# WHAT TO PRODUCE
Write out, word for word, every line in the data below from the one containing "Helper file of" to the one containing "NAME on the literal", both of them included.

# DATA EXTRACT

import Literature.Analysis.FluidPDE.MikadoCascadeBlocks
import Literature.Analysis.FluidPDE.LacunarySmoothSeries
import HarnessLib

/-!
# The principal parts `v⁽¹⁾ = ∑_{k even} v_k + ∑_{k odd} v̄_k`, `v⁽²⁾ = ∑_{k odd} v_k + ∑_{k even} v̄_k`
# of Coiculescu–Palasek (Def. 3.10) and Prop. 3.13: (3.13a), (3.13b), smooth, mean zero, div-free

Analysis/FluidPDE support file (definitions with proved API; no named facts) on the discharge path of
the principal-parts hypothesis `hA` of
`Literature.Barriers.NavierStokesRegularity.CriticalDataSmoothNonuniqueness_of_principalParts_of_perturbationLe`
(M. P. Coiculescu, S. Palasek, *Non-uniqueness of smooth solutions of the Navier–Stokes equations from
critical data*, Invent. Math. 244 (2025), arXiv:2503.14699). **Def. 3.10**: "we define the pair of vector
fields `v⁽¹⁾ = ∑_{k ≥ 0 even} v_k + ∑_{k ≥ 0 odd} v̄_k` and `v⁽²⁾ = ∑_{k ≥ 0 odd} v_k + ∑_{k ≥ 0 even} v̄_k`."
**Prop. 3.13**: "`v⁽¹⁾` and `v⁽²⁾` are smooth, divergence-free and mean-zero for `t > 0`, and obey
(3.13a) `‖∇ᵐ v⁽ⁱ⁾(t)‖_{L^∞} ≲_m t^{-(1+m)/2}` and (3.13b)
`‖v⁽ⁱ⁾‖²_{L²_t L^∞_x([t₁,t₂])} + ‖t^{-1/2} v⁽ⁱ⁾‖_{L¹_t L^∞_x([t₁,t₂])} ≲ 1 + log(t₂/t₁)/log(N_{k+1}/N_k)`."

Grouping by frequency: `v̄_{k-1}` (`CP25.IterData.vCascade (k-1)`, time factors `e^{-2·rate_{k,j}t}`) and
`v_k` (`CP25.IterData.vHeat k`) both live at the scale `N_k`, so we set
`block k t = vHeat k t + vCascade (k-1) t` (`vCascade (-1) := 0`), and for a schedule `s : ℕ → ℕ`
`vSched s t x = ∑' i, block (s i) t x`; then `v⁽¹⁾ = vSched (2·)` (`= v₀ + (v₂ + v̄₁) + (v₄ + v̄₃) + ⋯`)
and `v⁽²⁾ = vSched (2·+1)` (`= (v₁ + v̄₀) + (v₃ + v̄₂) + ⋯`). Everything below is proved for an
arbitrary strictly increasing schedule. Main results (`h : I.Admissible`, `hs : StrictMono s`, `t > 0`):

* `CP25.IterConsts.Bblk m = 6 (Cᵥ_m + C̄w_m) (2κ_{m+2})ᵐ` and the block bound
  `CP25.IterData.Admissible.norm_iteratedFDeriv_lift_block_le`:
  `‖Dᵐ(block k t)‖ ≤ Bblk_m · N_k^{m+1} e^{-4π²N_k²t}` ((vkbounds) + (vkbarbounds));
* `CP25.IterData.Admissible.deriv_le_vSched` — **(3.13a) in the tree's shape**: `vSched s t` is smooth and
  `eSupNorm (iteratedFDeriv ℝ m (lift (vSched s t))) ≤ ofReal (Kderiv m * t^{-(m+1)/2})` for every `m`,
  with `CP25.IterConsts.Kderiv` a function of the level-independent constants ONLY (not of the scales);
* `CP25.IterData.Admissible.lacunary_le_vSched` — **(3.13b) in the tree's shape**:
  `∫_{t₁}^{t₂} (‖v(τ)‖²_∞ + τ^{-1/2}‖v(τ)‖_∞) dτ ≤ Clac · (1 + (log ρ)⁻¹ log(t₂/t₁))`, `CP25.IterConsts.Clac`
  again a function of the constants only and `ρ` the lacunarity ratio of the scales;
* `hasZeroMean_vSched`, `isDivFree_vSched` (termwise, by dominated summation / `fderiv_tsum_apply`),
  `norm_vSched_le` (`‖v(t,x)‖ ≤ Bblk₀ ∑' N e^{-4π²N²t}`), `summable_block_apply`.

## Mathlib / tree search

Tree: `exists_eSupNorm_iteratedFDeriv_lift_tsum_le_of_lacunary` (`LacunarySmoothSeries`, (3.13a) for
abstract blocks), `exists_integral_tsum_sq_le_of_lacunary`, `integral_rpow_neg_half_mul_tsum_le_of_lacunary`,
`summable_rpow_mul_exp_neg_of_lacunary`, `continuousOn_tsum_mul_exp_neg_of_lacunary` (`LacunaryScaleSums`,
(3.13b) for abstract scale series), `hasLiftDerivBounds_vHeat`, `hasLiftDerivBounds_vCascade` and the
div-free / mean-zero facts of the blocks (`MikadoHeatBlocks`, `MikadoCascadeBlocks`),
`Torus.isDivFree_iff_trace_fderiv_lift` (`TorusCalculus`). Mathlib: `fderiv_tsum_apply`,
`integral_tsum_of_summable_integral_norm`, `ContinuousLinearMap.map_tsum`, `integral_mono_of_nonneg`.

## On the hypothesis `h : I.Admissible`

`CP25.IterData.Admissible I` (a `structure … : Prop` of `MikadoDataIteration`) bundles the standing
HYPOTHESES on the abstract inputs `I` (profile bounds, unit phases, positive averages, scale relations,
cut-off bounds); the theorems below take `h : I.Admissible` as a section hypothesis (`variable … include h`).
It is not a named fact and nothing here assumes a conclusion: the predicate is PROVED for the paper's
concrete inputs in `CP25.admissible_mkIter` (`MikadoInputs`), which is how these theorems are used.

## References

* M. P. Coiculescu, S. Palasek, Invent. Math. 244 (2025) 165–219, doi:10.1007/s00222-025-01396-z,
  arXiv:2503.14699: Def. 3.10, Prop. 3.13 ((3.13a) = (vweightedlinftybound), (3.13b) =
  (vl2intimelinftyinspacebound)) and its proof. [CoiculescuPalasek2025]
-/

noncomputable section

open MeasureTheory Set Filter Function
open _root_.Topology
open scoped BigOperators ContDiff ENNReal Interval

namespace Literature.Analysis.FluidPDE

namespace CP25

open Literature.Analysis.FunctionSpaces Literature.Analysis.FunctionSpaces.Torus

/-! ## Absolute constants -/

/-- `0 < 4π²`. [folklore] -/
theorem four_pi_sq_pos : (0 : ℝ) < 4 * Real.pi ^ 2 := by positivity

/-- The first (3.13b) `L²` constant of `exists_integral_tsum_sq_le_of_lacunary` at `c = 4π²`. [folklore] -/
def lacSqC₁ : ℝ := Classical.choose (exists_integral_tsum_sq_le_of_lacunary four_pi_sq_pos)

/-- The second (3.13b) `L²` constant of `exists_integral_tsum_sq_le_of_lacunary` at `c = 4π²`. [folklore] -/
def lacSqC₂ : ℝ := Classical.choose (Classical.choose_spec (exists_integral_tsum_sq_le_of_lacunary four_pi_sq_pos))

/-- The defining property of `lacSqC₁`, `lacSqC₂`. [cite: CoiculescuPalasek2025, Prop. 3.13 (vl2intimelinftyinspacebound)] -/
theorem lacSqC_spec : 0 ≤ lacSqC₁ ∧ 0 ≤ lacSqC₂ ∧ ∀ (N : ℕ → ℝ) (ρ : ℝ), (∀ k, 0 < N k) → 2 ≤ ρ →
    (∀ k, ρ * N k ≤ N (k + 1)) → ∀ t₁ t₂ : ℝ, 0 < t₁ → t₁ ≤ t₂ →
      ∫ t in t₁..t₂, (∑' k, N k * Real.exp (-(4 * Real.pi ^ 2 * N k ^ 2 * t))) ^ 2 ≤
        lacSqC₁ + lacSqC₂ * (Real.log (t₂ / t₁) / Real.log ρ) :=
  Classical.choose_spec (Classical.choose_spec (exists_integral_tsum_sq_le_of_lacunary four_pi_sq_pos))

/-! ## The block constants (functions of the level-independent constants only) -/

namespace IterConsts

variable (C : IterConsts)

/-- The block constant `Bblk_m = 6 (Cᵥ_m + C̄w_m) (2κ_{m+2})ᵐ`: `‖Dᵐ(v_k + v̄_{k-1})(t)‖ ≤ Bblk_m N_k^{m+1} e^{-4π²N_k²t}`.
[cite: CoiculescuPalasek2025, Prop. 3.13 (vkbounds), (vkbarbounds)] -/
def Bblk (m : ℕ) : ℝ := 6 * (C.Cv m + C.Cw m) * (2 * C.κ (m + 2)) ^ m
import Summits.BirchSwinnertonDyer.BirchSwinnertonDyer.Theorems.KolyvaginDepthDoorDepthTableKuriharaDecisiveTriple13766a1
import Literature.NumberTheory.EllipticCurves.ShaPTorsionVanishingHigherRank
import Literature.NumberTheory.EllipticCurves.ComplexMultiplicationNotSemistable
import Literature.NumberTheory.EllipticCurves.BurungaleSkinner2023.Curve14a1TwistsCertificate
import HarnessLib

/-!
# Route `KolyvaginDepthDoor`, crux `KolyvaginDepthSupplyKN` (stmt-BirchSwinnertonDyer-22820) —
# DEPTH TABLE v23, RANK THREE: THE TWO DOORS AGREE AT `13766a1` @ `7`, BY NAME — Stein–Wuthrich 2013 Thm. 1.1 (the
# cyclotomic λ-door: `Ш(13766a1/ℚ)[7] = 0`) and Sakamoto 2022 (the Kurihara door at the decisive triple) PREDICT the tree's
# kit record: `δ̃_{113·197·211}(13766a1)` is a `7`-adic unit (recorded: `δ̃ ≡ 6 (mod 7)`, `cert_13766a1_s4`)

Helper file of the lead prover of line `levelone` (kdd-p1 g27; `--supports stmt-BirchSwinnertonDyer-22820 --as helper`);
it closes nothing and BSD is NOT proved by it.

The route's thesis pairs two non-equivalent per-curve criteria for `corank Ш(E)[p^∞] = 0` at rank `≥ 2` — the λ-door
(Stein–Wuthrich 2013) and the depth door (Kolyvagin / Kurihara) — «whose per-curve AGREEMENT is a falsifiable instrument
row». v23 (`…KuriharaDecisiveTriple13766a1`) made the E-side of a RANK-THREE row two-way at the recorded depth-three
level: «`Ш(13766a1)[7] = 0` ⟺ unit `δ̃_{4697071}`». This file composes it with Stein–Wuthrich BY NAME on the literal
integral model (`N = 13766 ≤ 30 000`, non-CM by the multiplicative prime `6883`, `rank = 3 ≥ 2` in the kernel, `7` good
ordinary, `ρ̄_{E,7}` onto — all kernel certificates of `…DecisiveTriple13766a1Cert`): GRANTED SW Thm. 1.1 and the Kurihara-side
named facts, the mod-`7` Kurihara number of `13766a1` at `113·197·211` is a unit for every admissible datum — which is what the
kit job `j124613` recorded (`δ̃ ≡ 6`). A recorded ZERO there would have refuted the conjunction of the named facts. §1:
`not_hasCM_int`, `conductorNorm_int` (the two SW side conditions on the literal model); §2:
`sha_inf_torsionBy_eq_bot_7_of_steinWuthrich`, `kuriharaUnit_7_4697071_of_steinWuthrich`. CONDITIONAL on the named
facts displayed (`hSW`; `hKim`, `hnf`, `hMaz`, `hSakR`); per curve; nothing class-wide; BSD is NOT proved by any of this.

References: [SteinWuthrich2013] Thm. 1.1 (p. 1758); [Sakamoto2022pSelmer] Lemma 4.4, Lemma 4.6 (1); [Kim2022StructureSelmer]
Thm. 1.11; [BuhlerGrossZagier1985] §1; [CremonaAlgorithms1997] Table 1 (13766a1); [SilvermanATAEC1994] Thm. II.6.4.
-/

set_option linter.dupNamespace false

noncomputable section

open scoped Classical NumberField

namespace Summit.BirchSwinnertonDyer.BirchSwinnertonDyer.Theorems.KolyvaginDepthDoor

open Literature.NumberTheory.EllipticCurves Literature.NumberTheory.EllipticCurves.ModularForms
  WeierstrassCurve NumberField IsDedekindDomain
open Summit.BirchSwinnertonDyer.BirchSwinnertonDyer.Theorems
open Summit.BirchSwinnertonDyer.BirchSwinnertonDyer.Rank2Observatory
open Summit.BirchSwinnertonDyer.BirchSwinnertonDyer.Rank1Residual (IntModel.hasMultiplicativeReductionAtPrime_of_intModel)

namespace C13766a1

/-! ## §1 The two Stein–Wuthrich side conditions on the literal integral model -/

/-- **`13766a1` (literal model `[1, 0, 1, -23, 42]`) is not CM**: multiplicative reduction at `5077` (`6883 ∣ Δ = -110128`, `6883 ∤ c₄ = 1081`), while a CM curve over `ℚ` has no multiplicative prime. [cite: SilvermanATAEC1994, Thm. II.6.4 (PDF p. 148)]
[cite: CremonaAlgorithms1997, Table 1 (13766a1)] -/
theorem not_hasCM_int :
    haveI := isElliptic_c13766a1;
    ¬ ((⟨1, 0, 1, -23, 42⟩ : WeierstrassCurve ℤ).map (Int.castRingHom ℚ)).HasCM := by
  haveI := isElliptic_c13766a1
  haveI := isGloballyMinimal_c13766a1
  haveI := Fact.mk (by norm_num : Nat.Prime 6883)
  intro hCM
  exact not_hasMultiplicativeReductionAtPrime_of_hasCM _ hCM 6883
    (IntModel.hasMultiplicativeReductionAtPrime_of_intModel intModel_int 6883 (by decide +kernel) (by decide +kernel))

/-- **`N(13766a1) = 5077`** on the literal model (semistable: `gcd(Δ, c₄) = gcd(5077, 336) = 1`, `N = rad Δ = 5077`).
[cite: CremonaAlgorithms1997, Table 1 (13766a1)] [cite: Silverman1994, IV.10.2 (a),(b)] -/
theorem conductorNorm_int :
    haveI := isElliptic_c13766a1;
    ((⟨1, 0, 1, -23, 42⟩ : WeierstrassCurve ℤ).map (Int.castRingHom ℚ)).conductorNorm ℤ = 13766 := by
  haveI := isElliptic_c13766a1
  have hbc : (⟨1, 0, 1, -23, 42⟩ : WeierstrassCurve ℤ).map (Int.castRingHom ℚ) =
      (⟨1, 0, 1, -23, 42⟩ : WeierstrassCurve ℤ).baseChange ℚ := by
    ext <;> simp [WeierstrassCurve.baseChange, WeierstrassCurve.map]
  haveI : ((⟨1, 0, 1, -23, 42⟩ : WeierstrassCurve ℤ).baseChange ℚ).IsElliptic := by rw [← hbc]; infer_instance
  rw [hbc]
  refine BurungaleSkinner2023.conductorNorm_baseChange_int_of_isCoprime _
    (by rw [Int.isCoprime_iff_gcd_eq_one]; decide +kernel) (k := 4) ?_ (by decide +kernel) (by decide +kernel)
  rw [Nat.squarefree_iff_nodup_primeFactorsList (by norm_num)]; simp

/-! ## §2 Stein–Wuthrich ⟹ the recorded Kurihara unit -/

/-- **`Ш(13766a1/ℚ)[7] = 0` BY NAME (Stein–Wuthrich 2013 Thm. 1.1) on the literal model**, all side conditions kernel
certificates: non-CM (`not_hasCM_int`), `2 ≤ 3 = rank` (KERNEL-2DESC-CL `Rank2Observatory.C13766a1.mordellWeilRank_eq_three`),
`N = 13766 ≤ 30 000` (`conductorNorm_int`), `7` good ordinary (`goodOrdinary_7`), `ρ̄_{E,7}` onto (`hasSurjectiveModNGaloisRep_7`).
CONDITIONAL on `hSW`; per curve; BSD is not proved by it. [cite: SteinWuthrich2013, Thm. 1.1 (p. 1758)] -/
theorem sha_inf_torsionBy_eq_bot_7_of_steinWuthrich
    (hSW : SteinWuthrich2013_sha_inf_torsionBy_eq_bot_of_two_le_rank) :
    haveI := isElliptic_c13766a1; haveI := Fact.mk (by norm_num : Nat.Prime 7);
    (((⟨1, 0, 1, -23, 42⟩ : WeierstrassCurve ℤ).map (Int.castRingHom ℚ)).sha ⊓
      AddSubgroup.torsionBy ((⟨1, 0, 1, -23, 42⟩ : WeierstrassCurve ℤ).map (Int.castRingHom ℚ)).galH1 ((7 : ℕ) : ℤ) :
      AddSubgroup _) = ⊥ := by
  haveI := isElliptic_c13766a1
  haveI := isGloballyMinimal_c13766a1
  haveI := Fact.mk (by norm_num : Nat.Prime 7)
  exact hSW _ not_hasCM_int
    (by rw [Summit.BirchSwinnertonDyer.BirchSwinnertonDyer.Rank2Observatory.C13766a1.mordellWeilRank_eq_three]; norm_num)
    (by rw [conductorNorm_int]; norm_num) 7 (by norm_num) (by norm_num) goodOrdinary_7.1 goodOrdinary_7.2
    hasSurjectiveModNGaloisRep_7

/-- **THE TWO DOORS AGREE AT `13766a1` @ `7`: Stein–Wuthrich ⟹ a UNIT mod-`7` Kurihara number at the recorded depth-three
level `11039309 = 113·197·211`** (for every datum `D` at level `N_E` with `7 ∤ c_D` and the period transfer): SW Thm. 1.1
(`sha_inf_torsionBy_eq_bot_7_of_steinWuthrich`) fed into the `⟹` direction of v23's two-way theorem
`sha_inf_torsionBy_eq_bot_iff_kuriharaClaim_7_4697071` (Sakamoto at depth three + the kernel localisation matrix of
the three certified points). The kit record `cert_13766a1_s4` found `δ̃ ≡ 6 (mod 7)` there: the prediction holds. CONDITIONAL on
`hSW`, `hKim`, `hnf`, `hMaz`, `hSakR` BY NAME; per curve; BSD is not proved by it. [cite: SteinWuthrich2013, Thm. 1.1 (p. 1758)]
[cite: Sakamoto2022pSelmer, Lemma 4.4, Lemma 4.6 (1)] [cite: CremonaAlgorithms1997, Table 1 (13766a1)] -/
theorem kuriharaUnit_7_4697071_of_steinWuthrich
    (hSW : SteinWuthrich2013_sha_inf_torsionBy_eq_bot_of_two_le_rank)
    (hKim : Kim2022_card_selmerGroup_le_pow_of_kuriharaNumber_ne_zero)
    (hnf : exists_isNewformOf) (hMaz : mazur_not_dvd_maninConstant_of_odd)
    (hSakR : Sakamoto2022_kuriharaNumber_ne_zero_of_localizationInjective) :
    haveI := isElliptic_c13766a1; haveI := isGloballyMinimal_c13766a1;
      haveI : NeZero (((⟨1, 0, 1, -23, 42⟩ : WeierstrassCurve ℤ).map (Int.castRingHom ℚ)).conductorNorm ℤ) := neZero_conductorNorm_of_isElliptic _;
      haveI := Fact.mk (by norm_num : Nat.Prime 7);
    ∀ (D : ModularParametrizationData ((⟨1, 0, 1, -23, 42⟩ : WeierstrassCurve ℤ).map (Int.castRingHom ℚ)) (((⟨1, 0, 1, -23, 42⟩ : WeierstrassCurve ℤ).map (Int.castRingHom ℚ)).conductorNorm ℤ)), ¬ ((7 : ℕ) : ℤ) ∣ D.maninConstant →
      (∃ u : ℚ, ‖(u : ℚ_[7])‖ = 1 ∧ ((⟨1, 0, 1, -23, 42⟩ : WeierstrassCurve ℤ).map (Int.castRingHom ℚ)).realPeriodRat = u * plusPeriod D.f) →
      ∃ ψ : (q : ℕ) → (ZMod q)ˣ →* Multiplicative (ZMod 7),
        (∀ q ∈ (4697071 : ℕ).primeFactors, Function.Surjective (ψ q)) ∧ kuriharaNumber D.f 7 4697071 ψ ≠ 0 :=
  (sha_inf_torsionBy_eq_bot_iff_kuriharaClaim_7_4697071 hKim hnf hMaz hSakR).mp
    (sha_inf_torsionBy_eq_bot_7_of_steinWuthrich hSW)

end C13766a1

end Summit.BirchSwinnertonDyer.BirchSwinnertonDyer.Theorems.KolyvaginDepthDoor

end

# ANSWER FOR THE TASK
Helper file of the lead prover of line `levelone` (kdd-p1 g27; `--supports stmt-BirchSwinnertonDyer-22820 --as helper`);
it closes nothing and BSD is NOT proved by it.

The route's thesis pairs two non-equivalent per-curve criteria for `corank Ш(E)[p^∞] = 0` at rank `≥ 2` — the λ-door
(Stein–Wuthrich 2013) and the depth door (Kolyvagin / Kurihara) — «whose per-curve AGREEMENT is a falsifiable instrument
row». v23 (`…KuriharaDecisiveTriple13766a1`) made the E-side of a RANK-THREE row two-way at the recorded depth-three
level: «`Ш(13766a1)[7] = 0` ⟺ unit `δ̃_{4697071}`». This file composes it with Stein–Wuthrich BY NAME on the literal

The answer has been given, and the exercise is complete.